Fig. 9. 183-WSL rain rate retrievals (in mm h-1). Left column: without the application of the PORDF function to the low rain rate end of the scale. Right column: with the application of the PORDF.

Fig. 10. Δwin as a function of liquid water path for the non-precipitating clouds over open sea as derived from the simulations of Laviola (2006b).

Fig. 11. 17 January 2007 1041 UTC. Stratiform rain over the open sea (English Channel and North Sea): a) 183-WSL rainfall retrieval (mm h-1), and b) 183-WSL LWP retrieval (103 g m-2). Note the increasing LWP values from the outer part of the cloud systems towards the centre where stratiform rain starts in correspondence of the LWP threshold value of 0.5 × 103 g m-2.

Fig. 12. 17 January 2007 1415 UTC, stratiform rain over Belgium; rain intensity is in mm h-1. a) SEVIRI TB at 11µm (MSG-TB11), b) Scattering Index (SI), c) 183-WSL, d) 183-WSLS, e) 183-WSLC, f) 183-WSLW, g) scatter plot 183-WSL vs rain products the MSG-TB11, h) 183-WSLS vs MSG-TB11, i) 183-WSLC vs SI, l) 183-WSLW vs MSG-TB11. Since the event is classified as quasi-stratiform the comparison between the 183-WSL and 183-WSLS rain maps shows a strong similarity. The large amount of water vapour sensed by the 183-WSLW module is correctly removed by the final retrieval.

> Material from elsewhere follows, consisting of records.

/-- **Local blow-ups of an integral threefold admit desingularizations, modulo Cossart–Piltant.**
Let `V` be an integral scheme, separated and of finite type over a field `K`, with `dim V = 3`,
let `p : Y → V` be a blowing up along `J` and `v ∈ V`. Then the pro-open local scheme
`S'' = Y ×_V Spec 𝒪_{V,v}` admits a desingularization: if `J = 0` then `Y = ∅ = S''`; otherwise
`Y` is an integral threefold over `K` (an alteration of `V`), the twin theorem
`exists_isBlowup_singSupported_isRegular_dim3_of_cossartPiltant` gives a `Sing Y`-supported
blowing up `π : Bl_Q Y → Y` with regular source, and since `S'' → Y` is a flat preimmersion
(it identifies local rings, `S''_sing = S'' ∩ Y_sing`), `Bl_Q Y ×_Y S'' → S''` is the blowing up
along `Q 𝒪_{S''}` (flat base change), `Sing S''`-supported, with regular source.
[cite: Temkin2008, §2.1 (p. 6–7) and Prop. 2.3.4 (iii)] [cite: CossartPiltant2019, Thm. 1.1 and Prop. 4.4] -/
theorem admitsDesingularization_proOpen_of_isBlowup_threefold
    (hG : CossartPiltant2019General.{u}) (hP : CossartPiltant2019Principalization.{u})
    {K : Type u} [Field K] {V Y : Scheme.{u}} (gV : V ⟶ Spec (.of K)) [IsSeparated gV]
    [LocallyOfFiniteType gV] [QuasiCompact gV] [IsIntegral V] (hdimV : topologicalKrullDim V = 3)
    {p : Y ⟶ V} {J : V.IdealSheafData} (hp : IsBlowup p J) (v : V) :
    Scheme.AdmitsDesingularization (pullback p (V.fromSpecStalk v)) := by
  haveI : IsNoetherian V := Scheme.isNoetherian_of_finiteType_over_field gV
  by_cases hJ : J = ⊥
  · subst hJ
    haveI := hp.isEmpty_of_bot
    haveI : IsEmpty ↑(pullback p (V.fromSpecStalk v)) :=
      Function.isEmpty (pullback.fst p (V.fromSpecStalk v))
    exact Scheme.admitsDesingularization_of_isEmpty _
  haveI : IsIntegral Y := hp.isIntegral hJ
  haveI : IsProper p := hp.isProper
  have hdimY : topologicalKrullDim Y = 3 := by
    rw [← hdimV]
    exact IsAlteration.topologicalKrullDim_eq gV (isAlteration_of_isBlowup hp hJ)
  obtain ⟨Q, Y₁, π, -, hQsing, hπ, hreg⟩ :=
    exists_isBlowup_singSupported_isRegular_dim3_of_cossartPiltant hG hP Y (p ≫ gV) hdimY
  haveI : Flat (V.fromSpecStalk v) := flat_fromSpecStalk V v
  refine ⟨pullback π (pullback.fst p (V.fromSpecStalk v)),
    pullback.snd π (pullback.fst p (V.fromSpecStalk v)),
    ⟨Q.comap (pullback.fst p (V.fromSpecStalk v)), hπ.pullback_snd_of_flat _, ?_⟩, ?_⟩
  · intro s hs
    rw [Scheme.IdealSheafData.support_comap] at hs
    have hs' : pullback.fst p (V.fromSpecStalk v) s ∈ (Q.support : Set Y) := hs
    intro hsreg
    exact hQsing _ hs' ((Scheme.mem_regularLocus _).mp
      ((mem_regularLocus_iff_pullback_fst_fromSpecStalk p v s).mp hsreg))
  · intro t
    exact (Scheme.mem_regularLocus t).mp
      ((mem_regularLocus_iff_of_flat_of_isPreimmersion (pullback.fst π _) t).mpr
        ((Scheme.mem_regularLocus _).mpr (hreg _)))

/-- **Local blow-ups at points of a threefold chart.** If `ι : V → M` is a flat preimmersion
from an integral threefold `V` (separated of finite type over a field `K`) and `f : X' → M` is a
blowing up, then for every `v ∈ V` the local scheme `X' ×_M Spec 𝒪_{M,ι v}` admits a
desingularization: `ι` identifies `𝒪_{M,ι v}` with `𝒪_{V,v}`, so by pullback pasting
`X' ×_M Spec 𝒪_{M,ι v} ≅ (X' ×_M V) ×_V Spec 𝒪_{V,v}`, where `X' ×_M V → V` is a blowing up
(flat base change); conclude by `admitsDesingularization_proOpen_of_isBlowup_threefold` and
transport along the isomorphism. [cite: Temkin2008, §2.1 (p. 6–7)] -/
theorem admitsDesingularization_pullback_fromSpecStalk_of_chart
    (hG : CossartPiltant2019General.{u}) (hP : CossartPiltant2019Principalization.{u})
    {K : Type u} [Field K] {V M X' : Scheme.{u}} (ι : V ⟶ M) [Flat ι] [IsPreimmersion ι]
    (gV : V ⟶ Spec (.of K)) [IsSeparated gV] [LocallyOfFiniteType gV] [QuasiCompact gV]
    [IsIntegral V] (hdimV : topologicalKrullDim V = 3) {f : X' ⟶ M} {J : M.IdealSheafData}
    (hf : IsBlowup f J) (v : V) :
    Scheme.AdmitsDesingularization (pullback f (M.fromSpecStalk (ι v))) := by
  have hY : IsBlowup (pullback.snd f ι) (J.comap ι) := hf.pullback_snd_of_flat ι
  have h1 := admitsDesingularization_proOpen_of_isBlowup_threefold hG hP gV hdimV hY v
  haveI := isIso_stalkMap_of_flat_of_isPreimmersion ι v
  let e₁ : pullback (pullback.snd f ι) (V.fromSpecStalk v) ≅ pullback f (V.fromSpecStalk v ≫ ι) :=
    pullbackLeftPullbackSndIso f ι (V.fromSpecStalk v)
  let e₂ : pullback f (V.fromSpecStalk v ≫ ι) ≅ pullback f (M.fromSpecStalk (ι v)) :=
    asIso (pullback.map f (V.fromSpecStalk v ≫ ι) f (M.fromSpecStalk (ι v)) (𝟙 X')
      (Spec.map (ι.stalkMap v)) (𝟙 M) (by simp) (by simp))
  exact admitsDesingularization_of_iso (e₁ ≪≫ e₂) h1

/-! ## The stub -/

/-- **Local desingularization at non-closed points of fourfolds** (stub
`stub_localDesingNonClosed` of the line `closed-point-slice`, registered signature verbatim;
= `PrintedInputs → LocalDesingNonClosedFour`). For any field `k`, an integral separated
`k`-scheme of finite type `M` with `dim M = 4`, a NON-closed point `ζ ∈ M` and a blowing up
`f : X' → M` along `J`, the local scheme `X' ×_M Spec 𝒪_{M,ζ}` admits a desingularization,
modulo Cossart–Piltant 2019, Thm. 1.1 and Prop. 4.4. GENERIC-FIBRE TRICK: `M` is Jacobson, so in
an affine chart `U = Spec A ∋ ζ` the prime `𝔭` of `ζ` is not maximal and some `t ∈ A` has
transcendental residue at `ζ`; along `k[X] → A`, `X ↦ t`, the generic fibre
`V = Spec (A ⊗_{k[X]} k(X))` is an integral THREEFOLD over `K = k(X)` (`dim = trdeg` drops by
one), `V → U ↪ M` is a flat preimmersion through which `ζ` factors, and
`admitsDesingularization_pullback_fromSpecStalk_of_chart` applies.
[cite: Temkin2008, Prop. 2.3.4 (iii) and §2.1] [cite: CossartPiltant2019, Thm. 1.1 and Prop. 4.4] -/
theorem stub_localDesingNonClosed
    (hG : CossartPiltant2019General.{0}) (hP : CossartPiltant2019Principalization.{0})
    (k : Type) [Field k] (M : Scheme.{0}) (g : M ⟶ Spec (.of k)) [IsSeparated g]
    [LocallyOfFiniteType g] [QuasiCompact g] [IsIntegral M] (hdim : topologicalKrullDim M = 4)
    (ζ : M) (hζ : ¬ IsClosed ({ζ} : Set M))
    (X' : Scheme.{0}) (f : X' ⟶ M) (J : M.IdealSheafData) (hf : IsBlowup f J) :
    Scheme.AdmitsDesingularization (pullback f (M.fromSpecStalk ζ)) := by
  -- `M` is a Jacobson space
  haveI : JacobsonSpace M := LocallyOfFiniteType.jacobsonSpace g
  -- an affine open neighbourhood `U = Spec A` of `ζ`
  obtain ⟨U, hU, hζU, -⟩ :=
    exists_isAffineOpen_mem_and_subset (X := M) (x := ζ) (U := ⊤) trivial
  haveI : Nonempty U := ⟨⟨ζ, hζU⟩⟩
  -- `A = Γ(M, U)` is a finitely generated `k`-domain of dimension `4`
  have hφ : RingHom.FiniteType (g.appLE ⊤ U le_top).hom :=
    HasRingHomProperty.appLE @LocallyOfFiniteType g ‹_› ⟨⊤, isAffineOpen_top _⟩ ⟨U, hU⟩ le_top
  let e : k ≃+* Γ(Spec (.of k), ⊤) := (Scheme.ΓSpecIso (.of k)).commRingCatIsoToRingEquiv.symm
  letI : Algebra k Γ(M, U) :=
    (((g.appLE ⊤ U le_top).hom : _ →+* _).comp e.toRingHom).toAlgebra
  haveI : Algebra.FiniteType k Γ(M, U) :=
    hφ.comp (RingHom.FiniteType.of_surjective _ e.surjective)
  have hdimA : ringKrullDim Γ(M, U) = ((3 + 1 : ℕ) : WithBot ℕ∞) := by
    rw [← topologicalKrullDim_eq_ringKrullDim_of_isAffineOpen g hU ⟨ζ, hζU⟩, hdim]
    norm_num
  -- the prime `𝔭 ⊆ A` of `ζ` is not maximal (`M` is Jacobson and `ζ` is not closed)
  set z : PrimeSpectrum Γ(M, U) := hU.primeIdealOf ⟨ζ, hζU⟩ with hz
  have hzζ : hU.fromSpec z = ζ := hU.fromSpec_primeIdealOf ⟨ζ, hζU⟩
  have hmax : ¬ z.asIdeal.IsMaximal := by
    intro hm
    apply hζ
    have h1 : IsClosed ({z} : Set (PrimeSpectrum Γ(M, U))) :=
      (PrimeSpectrum.isClosed_singleton_iff_isMaximal z).mpr hm
    have h2 : z ∈ hU.fromSpec ⁻¹' closedPoints M := by
      rw [hU.fromSpec.isOpenEmbedding.preimage_closedPoints]
      exact h1
    rw [← hzζ]
    exact h2
  -- a section `t ∈ A` with transcendental residue at `ζ`; `k[X] → A`, `X ↦ t`
  obtain ⟨t, ht⟩ := exists_forall_aeval_notMem_of_not_isMaximal (k := k) z.asIdeal hmax
  letI : Algebra k[X] Γ(M, U) := (aeval (R := k) t).toRingHom.toAlgebra
  have halg : ∀ p : k[X], algebraMap k[X] Γ(M, U) p = aeval t p := fun p => rfl
  haveI : IsScalarTower k k[X] Γ(M, U) :=
    IsScalarTower.of_algebraMap_eq fun c => by rw [halg, Polynomial.algebraMap_eq, aeval_C]
  have hinj : Function.Injective (algebraMap k[X] Γ(M, U)) := by
    rw [injective_iff_map_eq_zero]
    intro p hp
    by_contra hp0
    exact ht p hp0 (by rw [← halg, hp]; exact zero_mem _)
  have hdisj : Disjoint (Algebra.algebraMapSubmonoid Γ(M, U) (nonZeroDivisors k[X]) : Set Γ(M, U))
      z.asIdeal := by
    refine Set.disjoint_left.mpr ?_
    rintro _ ⟨p, hp, rfl⟩ hmem
    exact ht p (nonZeroDivisors.ne_zero hp) hmem
  -- the generic fibre `V = Spec (A ⊗_{k[X]} k(X))`, an integral threefold over `K = k(X)`,
  -- and the flat preimmersion `ι : V → U ↪ M`
  let A' : Type := Localization (Algebra.algebraMapSubmonoid Γ(M, U) (nonZeroDivisors k[X]))
  let K : Type := FractionRing k[X]
  haveI : IsDomain A' := isDomain_genericFibreRing k Γ(M, U) hinj
  haveI : Algebra.FiniteType K A' := finiteType_genericFibreRing k Γ(M, U)
  let V : Scheme.{0} := Spec (.of A')
  let ι : V ⟶ M := Spec.map (CommRingCat.ofHom (algebraMap Γ(M, U) A')) ≫ hU.fromSpec
  let gV : V ⟶ Spec (.of K) := Spec.map (CommRingCat.ofHom (algebraMap K A'))
  haveI : Flat (Spec.map (CommRingCat.ofHom (algebraMap Γ(M, U) A'))) := by
    rw [Flat.SpecMap_iff]
    exact RingHom.flat_algebraMap_iff.mpr
      (IsLocalization.flat A' (Algebra.algebraMapSubmonoid Γ(M, U) (nonZeroDivisors k[X])))
  haveI : IsPreimmersion (Spec.map (CommRingCat.ofHom (algebraMap Γ(M, U) A'))) :=
    IsPreimmersion.of_isLocalization (Algebra.algebraMapSubmonoid Γ(M, U) (nonZeroDivisors k[X]))
  haveI : Flat ι := inferInstance
  haveI : IsPreimmersion ι := inferInstance
  haveI : LocallyOfFiniteType gV := by
    rw [HasRingHomProperty.Spec_iff (P := @LocallyOfFiniteType)]
    exact RingHom.finiteType_algebraMap.mpr inferInstance
  have hdimV : topologicalKrullDim V = 3 := by
    show topologicalKrullDim (PrimeSpectrum A') = 3
    rw [PrimeSpectrum.topologicalKrullDim_eq_ringKrullDim]
    exact ringKrullDim_genericFibreRing k Γ(M, U) hinj hdimA
  -- `ζ = ι ζ'` for the point `ζ' = 𝔭 A'` of the generic fibre
  let ζ' : V := ⟨z.asIdeal.map (algebraMap Γ(M, U) A'),
    IsLocalization.isPrime_of_isPrime_disjoint _ A' _ z.2 hdisj⟩
  have hζ'z : Spec.map (CommRingCat.ofHom (algebraMap Γ(M, U) A')) ζ' = z :=
    PrimeSpectrum.ext (IsLocalization.under_map_of_isPrime_disjoint _ A' z.2 hdisj)
  have hζ' : ι ζ' = ζ := by
    rw [← hzζ, ← hζ'z, Scheme.Hom.comp_apply]
  -- conclude through the chart
  have key := admitsDesingularization_pullback_fromSpecStalk_of_chart hG hP ι gV hdimV hf ζ'
  rwa [hζ'] at key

Fig. 13. Severe storms over Italy, 10 and 12 June 2007. First four rows refer to the output of the 183-WSL and its modules (in mm h-1). The last two are the output of the MSG Precipitation Index (PI) and of the Scattering Index (SI) (in K). Note that the retrieval of the 183-WSLW module in mm h-1, but refers to pixels that are discarded in the final rainfall computation; some of them are retained by the PORDF application (see text for details).

Fig 14. Scatter plots for the three case studies of Fig. 13, one per row: a) and b) 10 June2007 1427 UTC; c) and d) 12 June 20071557 UTC; e) and f) 12 June 2007 2042 UTC. The scatter plots on the left of each case study show the comparison between the 183-WSL (black dots) and 183-WSLS (empty dots) retrievals vs the MSG Precipitation Index (PI). The scatter plots on the right column compare the 183-WSLC retrievals vs the Scattering Index (SI) values.

Fig. 15. August 2007, tropical cyclone Dean. Rain retrievals (in mm h-1) of the 183-WSL (row a), and the nearest corresponding TRMM-2A12 products (row b). The scatter plots in row c) compare the two retrievals. The time difference between the two sets of retrievals ranges between ½ h and 3.5 h. This partially explains the large dispersion of the scatter plots since the cyclone structure changes considerably due to the rapid evolution of the depression.